All lines from the one containing "have hc2 := hc.mem_maximalIdeal 2" down to the one containing "obtain ⟨r, hr⟩", both ends included, are to be given again exactly; omit the rest of the listing below.

• • •

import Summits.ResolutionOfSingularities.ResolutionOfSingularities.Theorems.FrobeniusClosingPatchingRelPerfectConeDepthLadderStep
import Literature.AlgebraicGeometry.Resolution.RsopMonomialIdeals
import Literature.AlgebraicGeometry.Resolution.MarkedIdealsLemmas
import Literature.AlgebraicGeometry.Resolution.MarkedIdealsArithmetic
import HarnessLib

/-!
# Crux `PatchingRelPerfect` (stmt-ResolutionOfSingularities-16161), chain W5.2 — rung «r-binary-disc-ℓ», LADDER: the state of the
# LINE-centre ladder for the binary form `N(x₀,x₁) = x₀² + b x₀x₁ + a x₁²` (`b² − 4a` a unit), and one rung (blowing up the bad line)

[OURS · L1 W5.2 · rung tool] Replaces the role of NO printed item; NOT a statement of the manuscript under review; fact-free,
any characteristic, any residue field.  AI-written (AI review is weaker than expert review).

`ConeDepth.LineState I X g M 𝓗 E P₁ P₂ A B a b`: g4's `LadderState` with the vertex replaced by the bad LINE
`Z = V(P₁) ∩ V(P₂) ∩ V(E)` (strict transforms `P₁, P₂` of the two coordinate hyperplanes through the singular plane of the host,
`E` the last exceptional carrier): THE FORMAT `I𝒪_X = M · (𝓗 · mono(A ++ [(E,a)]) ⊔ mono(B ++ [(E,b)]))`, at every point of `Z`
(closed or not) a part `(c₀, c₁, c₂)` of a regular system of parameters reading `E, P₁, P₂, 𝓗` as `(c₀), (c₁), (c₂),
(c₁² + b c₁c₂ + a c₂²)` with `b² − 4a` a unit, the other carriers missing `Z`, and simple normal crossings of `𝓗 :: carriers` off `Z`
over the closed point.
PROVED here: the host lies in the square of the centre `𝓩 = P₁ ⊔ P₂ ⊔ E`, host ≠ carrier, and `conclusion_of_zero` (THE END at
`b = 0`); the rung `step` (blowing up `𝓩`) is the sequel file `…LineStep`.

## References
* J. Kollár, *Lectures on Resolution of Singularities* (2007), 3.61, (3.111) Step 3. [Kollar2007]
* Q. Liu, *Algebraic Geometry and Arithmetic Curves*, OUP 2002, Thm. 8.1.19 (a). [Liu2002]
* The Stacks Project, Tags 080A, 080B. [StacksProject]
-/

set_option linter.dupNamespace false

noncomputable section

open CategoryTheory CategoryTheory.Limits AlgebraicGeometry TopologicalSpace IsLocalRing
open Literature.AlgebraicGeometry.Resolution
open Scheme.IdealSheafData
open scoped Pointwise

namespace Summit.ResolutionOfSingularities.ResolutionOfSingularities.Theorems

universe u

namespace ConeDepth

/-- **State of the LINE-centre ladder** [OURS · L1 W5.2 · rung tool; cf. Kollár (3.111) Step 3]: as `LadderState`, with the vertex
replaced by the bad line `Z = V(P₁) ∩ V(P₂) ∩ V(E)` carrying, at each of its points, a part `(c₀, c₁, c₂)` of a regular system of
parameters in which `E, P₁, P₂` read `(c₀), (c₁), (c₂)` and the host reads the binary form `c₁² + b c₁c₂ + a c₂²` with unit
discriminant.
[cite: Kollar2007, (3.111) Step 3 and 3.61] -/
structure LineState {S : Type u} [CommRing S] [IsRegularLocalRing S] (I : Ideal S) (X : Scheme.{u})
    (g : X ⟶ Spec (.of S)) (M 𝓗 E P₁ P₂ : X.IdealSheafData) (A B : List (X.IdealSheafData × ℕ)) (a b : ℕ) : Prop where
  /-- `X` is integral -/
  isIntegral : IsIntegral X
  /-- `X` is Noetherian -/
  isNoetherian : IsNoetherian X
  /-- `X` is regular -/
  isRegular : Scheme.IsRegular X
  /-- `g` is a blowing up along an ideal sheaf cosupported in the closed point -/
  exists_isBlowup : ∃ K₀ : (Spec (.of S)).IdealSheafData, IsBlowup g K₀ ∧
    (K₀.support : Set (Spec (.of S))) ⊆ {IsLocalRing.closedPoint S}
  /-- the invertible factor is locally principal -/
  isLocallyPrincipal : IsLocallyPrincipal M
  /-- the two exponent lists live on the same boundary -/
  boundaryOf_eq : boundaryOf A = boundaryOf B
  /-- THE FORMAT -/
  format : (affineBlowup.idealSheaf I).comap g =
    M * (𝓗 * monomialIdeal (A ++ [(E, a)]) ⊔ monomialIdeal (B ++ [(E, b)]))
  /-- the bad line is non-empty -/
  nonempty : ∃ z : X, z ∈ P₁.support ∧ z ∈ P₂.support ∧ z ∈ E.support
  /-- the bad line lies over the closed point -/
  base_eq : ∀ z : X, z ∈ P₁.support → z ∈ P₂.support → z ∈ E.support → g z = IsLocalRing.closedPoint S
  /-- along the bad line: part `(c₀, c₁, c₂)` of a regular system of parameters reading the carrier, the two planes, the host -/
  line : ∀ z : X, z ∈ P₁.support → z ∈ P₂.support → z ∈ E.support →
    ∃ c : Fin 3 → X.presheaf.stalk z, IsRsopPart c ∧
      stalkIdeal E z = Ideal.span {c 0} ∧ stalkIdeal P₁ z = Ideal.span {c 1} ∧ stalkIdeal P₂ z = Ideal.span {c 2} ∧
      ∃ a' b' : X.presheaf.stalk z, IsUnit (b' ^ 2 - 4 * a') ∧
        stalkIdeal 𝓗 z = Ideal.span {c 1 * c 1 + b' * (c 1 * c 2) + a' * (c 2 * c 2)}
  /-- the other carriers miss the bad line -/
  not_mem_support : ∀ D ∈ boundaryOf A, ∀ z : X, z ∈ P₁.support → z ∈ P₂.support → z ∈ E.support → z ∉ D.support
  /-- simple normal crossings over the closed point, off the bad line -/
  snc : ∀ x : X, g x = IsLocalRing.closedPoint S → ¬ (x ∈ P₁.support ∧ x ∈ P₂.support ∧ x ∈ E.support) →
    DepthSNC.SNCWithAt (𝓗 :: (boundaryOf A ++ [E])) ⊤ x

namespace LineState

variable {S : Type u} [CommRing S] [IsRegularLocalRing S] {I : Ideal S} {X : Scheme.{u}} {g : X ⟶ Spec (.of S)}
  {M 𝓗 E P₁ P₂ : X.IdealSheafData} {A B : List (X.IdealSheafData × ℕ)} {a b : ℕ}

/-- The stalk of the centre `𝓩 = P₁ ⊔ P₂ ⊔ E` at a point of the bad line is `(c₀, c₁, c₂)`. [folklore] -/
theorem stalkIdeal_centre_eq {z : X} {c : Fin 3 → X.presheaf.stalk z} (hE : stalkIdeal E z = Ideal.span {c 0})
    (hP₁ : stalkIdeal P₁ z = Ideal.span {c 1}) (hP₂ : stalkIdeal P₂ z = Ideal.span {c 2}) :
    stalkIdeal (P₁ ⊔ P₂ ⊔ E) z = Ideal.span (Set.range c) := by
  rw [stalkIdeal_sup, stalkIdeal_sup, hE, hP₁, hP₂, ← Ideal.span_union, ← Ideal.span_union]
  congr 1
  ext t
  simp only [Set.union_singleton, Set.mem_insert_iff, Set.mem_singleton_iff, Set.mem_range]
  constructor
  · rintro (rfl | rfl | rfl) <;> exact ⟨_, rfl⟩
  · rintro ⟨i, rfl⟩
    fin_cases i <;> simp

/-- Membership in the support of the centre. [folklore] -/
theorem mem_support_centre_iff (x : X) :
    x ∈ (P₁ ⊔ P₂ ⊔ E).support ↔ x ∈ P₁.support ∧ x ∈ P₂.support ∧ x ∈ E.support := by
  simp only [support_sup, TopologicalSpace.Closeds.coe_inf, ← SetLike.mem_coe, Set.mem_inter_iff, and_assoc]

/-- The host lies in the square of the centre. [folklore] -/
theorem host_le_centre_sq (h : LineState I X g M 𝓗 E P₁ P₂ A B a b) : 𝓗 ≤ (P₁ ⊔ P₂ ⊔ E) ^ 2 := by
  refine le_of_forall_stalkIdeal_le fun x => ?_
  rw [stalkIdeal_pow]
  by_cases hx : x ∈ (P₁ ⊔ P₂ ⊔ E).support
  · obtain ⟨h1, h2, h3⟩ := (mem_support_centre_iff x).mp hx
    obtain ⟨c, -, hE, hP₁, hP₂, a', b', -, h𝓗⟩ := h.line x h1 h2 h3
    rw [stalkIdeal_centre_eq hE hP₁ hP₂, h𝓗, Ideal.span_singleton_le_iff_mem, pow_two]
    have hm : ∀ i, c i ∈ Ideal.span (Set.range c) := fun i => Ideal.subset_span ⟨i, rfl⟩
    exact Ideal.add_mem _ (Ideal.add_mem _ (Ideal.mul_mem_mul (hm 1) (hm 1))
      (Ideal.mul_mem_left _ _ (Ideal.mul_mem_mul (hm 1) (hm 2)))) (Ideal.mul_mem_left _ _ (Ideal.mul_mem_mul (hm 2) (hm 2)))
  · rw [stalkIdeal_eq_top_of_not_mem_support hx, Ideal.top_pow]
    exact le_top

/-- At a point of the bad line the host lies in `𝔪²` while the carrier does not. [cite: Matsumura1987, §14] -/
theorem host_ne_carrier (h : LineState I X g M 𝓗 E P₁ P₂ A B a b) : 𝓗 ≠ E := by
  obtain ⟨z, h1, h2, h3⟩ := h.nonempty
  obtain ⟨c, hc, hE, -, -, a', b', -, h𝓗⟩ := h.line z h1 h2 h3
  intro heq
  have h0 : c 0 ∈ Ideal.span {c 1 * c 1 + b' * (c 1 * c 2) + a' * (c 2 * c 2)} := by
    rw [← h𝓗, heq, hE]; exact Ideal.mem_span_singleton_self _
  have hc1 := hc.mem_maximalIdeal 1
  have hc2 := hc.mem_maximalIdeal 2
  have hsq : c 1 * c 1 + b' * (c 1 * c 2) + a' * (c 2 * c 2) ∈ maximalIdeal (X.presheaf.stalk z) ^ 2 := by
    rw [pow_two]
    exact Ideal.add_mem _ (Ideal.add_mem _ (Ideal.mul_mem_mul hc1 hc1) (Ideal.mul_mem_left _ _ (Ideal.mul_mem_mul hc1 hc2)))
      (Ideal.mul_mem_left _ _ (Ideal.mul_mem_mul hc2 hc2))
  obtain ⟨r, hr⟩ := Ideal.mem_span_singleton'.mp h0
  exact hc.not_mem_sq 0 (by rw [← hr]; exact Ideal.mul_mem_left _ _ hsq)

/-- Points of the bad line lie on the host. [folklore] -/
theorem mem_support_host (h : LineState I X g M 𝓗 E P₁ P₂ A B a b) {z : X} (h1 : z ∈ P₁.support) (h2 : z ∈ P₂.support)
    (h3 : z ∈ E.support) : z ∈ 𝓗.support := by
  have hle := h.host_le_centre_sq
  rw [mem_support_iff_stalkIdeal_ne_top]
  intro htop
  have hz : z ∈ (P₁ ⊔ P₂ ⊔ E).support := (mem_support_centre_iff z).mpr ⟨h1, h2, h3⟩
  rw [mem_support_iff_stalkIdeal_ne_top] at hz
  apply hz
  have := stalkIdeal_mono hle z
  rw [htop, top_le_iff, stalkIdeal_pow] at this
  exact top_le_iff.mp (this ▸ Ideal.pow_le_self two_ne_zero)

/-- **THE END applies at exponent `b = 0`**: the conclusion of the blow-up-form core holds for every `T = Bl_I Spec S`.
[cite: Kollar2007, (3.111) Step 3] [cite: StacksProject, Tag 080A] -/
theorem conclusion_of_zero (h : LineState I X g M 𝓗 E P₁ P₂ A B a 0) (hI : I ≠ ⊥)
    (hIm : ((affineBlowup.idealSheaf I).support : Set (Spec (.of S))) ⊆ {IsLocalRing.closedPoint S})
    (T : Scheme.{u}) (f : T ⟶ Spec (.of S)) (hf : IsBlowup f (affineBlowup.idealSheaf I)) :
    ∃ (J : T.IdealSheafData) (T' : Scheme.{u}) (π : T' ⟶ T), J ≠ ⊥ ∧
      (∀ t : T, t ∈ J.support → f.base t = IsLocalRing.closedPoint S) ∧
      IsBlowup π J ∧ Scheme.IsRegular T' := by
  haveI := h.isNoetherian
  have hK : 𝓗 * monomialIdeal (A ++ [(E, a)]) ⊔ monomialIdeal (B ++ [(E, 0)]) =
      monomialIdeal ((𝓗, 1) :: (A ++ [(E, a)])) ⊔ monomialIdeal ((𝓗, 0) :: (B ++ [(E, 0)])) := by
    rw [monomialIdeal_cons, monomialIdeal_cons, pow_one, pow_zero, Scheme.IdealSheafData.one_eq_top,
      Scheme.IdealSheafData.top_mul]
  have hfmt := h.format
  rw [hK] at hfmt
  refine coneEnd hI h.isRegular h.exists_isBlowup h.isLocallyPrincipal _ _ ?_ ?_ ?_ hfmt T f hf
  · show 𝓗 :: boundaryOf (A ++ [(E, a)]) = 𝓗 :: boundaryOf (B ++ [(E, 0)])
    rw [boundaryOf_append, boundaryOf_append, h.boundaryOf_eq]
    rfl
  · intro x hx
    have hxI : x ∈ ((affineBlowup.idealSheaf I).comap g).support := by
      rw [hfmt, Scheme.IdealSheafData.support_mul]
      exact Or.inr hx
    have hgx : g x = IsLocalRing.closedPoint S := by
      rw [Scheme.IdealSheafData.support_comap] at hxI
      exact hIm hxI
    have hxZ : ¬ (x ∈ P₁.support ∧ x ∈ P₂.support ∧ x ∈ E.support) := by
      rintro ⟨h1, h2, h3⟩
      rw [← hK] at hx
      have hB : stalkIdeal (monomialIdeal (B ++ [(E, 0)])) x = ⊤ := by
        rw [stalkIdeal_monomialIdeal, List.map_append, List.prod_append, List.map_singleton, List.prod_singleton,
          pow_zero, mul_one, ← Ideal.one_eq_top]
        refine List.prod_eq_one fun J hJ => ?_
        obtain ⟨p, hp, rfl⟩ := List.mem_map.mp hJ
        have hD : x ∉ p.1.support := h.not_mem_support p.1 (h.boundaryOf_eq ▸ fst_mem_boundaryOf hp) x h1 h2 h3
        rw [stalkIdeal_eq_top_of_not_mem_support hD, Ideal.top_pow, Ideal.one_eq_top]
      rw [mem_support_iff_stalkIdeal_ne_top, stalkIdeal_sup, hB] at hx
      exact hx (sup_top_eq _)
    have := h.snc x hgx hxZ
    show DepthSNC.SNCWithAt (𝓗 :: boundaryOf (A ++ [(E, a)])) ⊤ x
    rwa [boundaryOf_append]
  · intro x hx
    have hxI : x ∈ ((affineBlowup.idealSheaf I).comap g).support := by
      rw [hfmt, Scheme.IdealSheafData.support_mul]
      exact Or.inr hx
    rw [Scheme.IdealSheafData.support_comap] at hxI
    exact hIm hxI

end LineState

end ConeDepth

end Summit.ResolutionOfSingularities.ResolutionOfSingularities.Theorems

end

• • •

Response for this exercise
  have hc2 := hc.mem_maximalIdeal 2
  have hsq : c 1 * c 1 + b' * (c 1 * c 2) + a' * (c 2 * c 2) ∈ maximalIdeal (X.presheaf.stalk z) ^ 2 := by
    rw [pow_two]
    exact Ideal.add_mem _ (Ideal.add_mem _ (Ideal.mul_mem_mul hc1 hc1) (Ideal.mul_mem_left _ _ (Ideal.mul_mem_mul hc1 hc2)))
      (Ideal.mul_mem_left _ _ (Ideal.mul_mem_mul hc2 hc2))
  obtain ⟨r, hr⟩ := Ideal.mem_span_singleton'.mp h0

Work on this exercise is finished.